WORK ITEM
Among the entries below, one line contains "DifferentiableOn ℂ (classGroupLFunction" and another contains "χ).differentiableAt (isOpen_compl_singleton.mem_nhds hs)". Transcribe those two lines and every line between them, exactly.

(Stored data entries)
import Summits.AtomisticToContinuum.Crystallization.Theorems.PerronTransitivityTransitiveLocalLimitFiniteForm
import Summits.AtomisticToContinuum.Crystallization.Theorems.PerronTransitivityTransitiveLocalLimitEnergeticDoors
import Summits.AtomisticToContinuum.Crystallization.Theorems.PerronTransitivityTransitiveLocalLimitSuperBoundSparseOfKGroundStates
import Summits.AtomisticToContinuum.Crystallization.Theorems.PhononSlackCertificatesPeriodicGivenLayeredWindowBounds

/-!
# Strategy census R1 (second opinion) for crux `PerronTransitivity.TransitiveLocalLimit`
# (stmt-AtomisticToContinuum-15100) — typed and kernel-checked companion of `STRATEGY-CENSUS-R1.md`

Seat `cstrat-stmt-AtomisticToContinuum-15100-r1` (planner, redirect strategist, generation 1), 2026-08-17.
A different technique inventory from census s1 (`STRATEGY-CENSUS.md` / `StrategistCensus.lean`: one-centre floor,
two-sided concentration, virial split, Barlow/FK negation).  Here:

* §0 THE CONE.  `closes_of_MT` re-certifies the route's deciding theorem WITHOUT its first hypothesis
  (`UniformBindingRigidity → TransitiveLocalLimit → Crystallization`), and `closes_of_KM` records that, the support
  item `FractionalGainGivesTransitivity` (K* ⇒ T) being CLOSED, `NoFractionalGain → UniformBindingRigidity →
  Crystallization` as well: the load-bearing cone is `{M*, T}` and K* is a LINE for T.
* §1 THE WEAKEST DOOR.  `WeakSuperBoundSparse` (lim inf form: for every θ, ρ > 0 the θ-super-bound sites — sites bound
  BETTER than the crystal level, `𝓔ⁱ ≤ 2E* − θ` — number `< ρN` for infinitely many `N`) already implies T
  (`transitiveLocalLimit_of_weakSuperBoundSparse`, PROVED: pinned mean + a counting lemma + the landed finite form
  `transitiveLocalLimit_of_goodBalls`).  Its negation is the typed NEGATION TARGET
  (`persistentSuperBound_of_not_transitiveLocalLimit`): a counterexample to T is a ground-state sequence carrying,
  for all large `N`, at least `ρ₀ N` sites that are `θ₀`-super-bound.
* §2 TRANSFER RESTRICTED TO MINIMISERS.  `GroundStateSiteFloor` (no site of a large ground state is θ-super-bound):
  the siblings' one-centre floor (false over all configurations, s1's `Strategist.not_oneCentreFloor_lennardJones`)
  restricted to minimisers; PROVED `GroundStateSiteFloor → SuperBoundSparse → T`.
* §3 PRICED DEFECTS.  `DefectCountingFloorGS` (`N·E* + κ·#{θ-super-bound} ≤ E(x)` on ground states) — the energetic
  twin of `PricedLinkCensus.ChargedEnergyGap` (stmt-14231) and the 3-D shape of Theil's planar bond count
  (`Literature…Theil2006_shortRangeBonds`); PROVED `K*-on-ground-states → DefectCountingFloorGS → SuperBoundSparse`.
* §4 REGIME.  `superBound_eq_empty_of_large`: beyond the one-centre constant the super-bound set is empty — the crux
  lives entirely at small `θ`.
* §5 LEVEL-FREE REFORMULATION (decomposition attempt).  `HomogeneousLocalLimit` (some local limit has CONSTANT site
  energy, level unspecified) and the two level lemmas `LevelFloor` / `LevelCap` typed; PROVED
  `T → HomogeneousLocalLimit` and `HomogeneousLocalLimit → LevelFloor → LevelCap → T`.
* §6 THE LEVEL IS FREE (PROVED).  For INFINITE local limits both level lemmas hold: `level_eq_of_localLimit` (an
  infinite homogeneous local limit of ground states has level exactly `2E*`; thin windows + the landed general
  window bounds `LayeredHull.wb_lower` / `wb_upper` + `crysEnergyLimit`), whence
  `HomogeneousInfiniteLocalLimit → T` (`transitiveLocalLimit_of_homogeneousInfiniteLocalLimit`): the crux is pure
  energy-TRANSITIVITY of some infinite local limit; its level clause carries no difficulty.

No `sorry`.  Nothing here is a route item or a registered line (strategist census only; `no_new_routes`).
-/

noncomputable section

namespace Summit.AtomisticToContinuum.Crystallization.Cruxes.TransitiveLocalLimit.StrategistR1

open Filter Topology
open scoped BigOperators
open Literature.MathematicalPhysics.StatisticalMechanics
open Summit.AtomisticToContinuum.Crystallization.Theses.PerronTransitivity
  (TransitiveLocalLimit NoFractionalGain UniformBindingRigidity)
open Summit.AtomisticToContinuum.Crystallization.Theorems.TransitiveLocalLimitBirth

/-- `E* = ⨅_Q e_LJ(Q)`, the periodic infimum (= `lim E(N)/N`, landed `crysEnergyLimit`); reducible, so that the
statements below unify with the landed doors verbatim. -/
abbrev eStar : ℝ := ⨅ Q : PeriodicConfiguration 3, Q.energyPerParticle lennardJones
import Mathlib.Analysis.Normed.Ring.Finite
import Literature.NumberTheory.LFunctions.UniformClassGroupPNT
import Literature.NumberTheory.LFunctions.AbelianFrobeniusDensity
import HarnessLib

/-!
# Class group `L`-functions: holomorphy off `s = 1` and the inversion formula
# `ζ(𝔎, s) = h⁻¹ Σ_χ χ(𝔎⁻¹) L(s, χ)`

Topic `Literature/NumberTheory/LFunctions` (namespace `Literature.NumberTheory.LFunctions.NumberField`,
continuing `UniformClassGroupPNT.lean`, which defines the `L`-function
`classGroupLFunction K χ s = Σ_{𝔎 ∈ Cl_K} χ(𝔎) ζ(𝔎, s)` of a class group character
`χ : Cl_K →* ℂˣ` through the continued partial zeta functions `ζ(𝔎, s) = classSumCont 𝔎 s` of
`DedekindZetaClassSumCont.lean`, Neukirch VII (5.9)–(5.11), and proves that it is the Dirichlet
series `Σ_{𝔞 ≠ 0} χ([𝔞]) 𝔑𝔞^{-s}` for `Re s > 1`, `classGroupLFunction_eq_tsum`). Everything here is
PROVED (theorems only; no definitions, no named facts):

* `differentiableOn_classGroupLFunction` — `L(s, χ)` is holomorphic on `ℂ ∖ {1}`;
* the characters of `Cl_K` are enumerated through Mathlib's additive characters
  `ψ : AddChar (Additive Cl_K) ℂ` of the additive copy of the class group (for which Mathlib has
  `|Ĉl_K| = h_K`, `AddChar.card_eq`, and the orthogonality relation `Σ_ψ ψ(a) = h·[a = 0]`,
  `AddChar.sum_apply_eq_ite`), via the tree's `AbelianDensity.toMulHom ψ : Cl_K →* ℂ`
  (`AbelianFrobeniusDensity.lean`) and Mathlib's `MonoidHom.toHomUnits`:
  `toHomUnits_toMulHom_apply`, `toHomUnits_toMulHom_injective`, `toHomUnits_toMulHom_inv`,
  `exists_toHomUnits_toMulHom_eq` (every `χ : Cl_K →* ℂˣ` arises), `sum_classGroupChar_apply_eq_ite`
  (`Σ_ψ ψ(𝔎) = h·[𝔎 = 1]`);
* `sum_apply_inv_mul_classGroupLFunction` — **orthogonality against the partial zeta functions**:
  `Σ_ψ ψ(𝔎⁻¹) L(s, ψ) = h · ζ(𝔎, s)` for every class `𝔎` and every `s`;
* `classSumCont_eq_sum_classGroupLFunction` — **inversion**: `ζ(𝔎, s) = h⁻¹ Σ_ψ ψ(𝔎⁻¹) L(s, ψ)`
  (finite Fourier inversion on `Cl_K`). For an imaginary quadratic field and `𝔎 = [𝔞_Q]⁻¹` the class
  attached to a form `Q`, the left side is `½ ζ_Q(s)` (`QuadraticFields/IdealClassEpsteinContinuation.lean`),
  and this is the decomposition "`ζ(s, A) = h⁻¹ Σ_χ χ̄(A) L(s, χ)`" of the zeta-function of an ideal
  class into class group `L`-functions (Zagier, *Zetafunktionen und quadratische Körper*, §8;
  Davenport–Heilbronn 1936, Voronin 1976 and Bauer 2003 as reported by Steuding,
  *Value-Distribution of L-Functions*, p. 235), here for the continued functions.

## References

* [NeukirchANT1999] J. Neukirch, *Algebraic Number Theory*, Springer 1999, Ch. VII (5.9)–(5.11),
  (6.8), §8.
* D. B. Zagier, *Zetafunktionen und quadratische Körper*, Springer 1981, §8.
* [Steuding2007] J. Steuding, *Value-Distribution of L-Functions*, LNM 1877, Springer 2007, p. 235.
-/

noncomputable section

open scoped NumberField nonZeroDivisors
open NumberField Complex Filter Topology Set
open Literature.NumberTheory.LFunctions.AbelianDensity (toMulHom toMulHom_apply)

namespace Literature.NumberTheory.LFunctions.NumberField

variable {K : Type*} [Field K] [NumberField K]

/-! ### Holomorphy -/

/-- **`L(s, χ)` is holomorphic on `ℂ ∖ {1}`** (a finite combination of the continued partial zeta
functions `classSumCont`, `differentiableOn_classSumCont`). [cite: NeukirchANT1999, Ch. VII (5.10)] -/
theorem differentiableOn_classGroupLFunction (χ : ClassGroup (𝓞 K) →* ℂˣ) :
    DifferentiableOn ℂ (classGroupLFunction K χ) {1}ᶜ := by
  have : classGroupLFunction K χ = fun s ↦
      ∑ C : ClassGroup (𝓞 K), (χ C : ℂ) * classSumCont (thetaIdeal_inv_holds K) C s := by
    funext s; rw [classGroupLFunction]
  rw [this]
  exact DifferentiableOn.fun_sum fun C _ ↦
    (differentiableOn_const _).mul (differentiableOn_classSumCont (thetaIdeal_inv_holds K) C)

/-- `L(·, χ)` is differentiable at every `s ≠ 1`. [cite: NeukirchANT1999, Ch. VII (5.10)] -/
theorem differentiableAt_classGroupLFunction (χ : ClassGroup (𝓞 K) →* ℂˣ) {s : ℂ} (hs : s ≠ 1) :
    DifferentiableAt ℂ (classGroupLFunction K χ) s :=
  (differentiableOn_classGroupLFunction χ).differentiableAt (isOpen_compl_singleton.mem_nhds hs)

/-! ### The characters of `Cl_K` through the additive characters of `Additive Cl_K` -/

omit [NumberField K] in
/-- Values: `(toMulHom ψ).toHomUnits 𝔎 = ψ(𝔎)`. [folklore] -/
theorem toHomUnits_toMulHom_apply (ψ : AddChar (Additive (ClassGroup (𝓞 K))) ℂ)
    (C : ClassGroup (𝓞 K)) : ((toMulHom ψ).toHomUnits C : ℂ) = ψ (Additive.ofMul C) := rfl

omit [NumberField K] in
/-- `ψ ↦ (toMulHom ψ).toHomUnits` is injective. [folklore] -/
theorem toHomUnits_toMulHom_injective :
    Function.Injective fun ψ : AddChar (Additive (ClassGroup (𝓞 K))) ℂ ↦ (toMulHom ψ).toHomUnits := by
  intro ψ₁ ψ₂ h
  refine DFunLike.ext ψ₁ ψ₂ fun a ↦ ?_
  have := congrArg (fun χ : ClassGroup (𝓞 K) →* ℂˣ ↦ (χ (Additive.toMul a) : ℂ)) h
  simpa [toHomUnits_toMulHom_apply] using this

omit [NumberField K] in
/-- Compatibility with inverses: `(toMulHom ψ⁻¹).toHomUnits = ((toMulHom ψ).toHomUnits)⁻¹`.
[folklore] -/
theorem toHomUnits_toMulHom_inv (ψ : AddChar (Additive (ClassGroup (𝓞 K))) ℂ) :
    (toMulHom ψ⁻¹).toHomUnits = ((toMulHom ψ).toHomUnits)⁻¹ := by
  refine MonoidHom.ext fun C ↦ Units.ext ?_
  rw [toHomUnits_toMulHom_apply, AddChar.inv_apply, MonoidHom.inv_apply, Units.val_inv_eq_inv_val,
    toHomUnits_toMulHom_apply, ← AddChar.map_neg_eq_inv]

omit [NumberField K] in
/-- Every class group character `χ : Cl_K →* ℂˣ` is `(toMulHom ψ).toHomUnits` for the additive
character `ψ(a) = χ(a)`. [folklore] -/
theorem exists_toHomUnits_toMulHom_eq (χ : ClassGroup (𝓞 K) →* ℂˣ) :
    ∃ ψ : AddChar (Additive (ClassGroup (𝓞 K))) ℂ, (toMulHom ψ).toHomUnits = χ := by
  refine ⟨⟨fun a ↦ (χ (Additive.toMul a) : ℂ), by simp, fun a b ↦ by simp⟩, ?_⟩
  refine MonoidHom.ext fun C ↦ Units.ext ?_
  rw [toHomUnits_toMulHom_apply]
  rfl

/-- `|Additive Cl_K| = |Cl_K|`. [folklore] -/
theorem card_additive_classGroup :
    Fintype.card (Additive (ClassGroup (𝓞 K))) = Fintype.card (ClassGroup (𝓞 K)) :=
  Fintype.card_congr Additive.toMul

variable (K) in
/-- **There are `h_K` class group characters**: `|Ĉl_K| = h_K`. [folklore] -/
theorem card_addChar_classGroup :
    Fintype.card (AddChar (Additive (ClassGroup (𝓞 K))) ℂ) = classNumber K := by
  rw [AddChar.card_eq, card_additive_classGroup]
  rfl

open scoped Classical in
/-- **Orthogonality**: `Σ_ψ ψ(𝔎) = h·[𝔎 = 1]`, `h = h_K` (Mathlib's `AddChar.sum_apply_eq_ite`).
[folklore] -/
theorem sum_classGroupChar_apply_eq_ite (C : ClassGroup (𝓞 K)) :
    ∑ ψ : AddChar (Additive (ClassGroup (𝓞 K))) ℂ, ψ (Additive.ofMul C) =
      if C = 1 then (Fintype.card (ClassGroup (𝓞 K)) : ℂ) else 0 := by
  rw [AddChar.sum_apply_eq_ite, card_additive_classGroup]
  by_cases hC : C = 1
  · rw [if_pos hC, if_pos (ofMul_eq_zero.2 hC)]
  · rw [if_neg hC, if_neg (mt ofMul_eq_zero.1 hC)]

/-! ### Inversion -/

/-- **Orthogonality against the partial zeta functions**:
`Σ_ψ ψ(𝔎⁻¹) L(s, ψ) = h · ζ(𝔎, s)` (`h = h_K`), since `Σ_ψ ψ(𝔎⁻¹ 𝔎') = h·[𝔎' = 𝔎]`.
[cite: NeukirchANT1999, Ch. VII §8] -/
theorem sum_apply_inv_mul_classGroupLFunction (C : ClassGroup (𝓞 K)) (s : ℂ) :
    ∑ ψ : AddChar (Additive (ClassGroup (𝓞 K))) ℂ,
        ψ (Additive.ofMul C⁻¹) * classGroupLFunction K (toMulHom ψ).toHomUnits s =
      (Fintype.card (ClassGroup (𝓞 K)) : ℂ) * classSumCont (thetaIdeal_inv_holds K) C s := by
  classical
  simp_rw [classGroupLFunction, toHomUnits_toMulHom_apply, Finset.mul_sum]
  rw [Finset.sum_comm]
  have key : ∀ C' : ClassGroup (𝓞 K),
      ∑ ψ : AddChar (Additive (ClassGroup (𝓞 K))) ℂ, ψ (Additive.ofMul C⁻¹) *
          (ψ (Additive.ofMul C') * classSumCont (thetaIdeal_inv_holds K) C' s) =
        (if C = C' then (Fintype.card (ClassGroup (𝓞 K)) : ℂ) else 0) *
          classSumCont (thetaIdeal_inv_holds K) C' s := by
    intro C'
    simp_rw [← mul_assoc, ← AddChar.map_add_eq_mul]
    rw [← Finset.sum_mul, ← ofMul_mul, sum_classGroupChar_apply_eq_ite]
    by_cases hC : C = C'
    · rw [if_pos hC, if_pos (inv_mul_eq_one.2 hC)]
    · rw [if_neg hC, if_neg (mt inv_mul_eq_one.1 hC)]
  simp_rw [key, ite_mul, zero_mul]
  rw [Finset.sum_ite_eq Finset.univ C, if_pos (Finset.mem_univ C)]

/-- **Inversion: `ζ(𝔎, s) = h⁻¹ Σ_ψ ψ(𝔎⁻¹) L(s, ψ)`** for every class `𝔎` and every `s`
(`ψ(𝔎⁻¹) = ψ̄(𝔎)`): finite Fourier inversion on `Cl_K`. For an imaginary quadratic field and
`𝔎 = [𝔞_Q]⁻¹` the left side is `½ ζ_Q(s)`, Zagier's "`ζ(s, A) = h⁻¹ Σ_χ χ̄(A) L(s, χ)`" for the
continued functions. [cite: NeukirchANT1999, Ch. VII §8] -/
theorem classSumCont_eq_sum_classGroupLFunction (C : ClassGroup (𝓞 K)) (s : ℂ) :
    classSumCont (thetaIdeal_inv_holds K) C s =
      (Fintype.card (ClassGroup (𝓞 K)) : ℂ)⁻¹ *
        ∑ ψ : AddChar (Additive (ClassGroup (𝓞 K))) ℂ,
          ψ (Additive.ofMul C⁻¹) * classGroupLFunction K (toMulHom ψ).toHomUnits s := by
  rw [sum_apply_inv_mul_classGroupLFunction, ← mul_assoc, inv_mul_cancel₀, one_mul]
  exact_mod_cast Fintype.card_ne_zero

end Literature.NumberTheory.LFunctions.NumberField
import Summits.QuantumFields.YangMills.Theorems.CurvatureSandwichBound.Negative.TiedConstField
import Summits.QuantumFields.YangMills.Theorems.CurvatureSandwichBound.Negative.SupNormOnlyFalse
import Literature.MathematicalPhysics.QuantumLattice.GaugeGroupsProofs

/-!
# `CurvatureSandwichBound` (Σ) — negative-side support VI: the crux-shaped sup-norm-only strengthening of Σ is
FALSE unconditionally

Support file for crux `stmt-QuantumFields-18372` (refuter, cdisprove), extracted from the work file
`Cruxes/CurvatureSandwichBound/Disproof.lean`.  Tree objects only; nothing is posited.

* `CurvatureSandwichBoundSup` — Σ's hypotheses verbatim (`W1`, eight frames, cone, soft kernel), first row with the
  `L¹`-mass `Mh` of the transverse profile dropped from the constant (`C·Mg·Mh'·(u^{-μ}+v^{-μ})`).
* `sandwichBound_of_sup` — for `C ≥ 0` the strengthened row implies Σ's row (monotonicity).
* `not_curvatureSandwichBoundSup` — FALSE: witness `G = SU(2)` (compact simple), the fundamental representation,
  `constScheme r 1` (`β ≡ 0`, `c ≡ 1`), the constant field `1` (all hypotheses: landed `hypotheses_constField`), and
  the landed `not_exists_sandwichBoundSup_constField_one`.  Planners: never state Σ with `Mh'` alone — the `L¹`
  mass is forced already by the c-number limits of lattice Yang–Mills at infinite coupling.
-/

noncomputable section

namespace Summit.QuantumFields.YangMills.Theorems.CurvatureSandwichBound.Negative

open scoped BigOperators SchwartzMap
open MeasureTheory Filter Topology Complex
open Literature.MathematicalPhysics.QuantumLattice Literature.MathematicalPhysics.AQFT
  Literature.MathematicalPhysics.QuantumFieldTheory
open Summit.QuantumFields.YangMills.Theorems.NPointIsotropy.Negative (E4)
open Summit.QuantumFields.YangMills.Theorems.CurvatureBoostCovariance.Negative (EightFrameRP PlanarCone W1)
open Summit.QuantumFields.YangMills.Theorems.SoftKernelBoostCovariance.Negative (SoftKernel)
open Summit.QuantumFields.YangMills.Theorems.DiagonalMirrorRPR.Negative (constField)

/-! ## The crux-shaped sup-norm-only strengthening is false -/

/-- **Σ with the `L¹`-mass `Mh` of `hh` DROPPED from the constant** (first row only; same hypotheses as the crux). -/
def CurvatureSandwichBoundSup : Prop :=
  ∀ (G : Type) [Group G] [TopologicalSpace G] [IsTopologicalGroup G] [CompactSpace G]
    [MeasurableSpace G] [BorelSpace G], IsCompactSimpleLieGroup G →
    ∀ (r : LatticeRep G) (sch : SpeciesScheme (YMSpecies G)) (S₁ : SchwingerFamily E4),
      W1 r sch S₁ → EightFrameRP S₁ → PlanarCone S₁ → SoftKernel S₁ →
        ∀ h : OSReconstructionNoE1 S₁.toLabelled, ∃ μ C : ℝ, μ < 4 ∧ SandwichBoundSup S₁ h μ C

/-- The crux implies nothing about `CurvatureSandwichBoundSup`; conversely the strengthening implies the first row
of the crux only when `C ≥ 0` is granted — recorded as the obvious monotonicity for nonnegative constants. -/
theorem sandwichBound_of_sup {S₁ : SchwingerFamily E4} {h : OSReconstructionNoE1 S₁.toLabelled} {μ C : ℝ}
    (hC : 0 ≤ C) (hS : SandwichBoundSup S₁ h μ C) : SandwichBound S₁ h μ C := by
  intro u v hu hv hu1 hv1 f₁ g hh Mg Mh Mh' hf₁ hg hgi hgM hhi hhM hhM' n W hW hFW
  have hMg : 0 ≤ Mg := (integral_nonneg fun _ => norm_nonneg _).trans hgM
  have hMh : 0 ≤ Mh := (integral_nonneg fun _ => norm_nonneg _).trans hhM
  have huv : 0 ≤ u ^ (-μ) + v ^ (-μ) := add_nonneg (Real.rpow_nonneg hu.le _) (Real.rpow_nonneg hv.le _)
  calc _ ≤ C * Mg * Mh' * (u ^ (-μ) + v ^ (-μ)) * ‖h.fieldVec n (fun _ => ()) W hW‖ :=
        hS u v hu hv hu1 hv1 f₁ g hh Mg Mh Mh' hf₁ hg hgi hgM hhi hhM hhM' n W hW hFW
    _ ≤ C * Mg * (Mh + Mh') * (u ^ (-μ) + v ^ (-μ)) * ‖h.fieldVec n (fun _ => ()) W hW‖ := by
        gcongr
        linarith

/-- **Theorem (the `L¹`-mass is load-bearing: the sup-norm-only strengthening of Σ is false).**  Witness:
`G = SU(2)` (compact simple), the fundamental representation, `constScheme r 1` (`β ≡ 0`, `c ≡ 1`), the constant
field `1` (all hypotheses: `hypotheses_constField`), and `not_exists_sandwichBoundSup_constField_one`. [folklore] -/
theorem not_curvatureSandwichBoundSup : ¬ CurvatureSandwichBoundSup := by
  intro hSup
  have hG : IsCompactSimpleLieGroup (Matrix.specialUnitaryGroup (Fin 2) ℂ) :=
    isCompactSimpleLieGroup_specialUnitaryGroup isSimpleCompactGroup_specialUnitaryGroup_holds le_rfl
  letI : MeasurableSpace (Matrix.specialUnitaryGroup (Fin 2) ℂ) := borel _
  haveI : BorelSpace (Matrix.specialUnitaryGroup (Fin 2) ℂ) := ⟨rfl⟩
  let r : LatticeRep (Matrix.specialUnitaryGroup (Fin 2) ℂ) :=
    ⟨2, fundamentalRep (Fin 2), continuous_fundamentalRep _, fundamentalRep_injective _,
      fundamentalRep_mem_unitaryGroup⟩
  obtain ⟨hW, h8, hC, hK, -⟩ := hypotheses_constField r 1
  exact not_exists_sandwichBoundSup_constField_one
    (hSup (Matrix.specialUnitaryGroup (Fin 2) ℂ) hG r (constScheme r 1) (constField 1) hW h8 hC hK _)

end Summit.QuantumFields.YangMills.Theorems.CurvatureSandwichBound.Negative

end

TASK RESULT
    DifferentiableOn ℂ (classGroupLFunction K χ) {1}ᶜ := by
  have : classGroupLFunction K χ = fun s ↦
      ∑ C : ClassGroup (𝓞 K), (χ C : ℂ) * classSumCont (thetaIdeal_inv_holds K) C s := by
    funext s; rw [classGroupLFunction]
  rw [this]
  exact DifferentiableOn.fun_sum fun C _ ↦
    (differentiableOn_const _).mul (differentiableOn_classSumCont (thetaIdeal_inv_holds K) C)

/-- `L(·, χ)` is differentiable at every `s ≠ 1`. [cite: NeukirchANT1999, Ch. VII (5.10)] -/
theorem differentiableAt_classGroupLFunction (χ : ClassGroup (𝓞 K) →* ℂˣ) {s : ℂ} (hs : s ≠ 1) :
    DifferentiableAt ℂ (classGroupLFunction K χ) s :=
  (differentiableOn_classGroupLFunction χ).differentiableAt (isOpen_compl_singleton.mem_nhds hs)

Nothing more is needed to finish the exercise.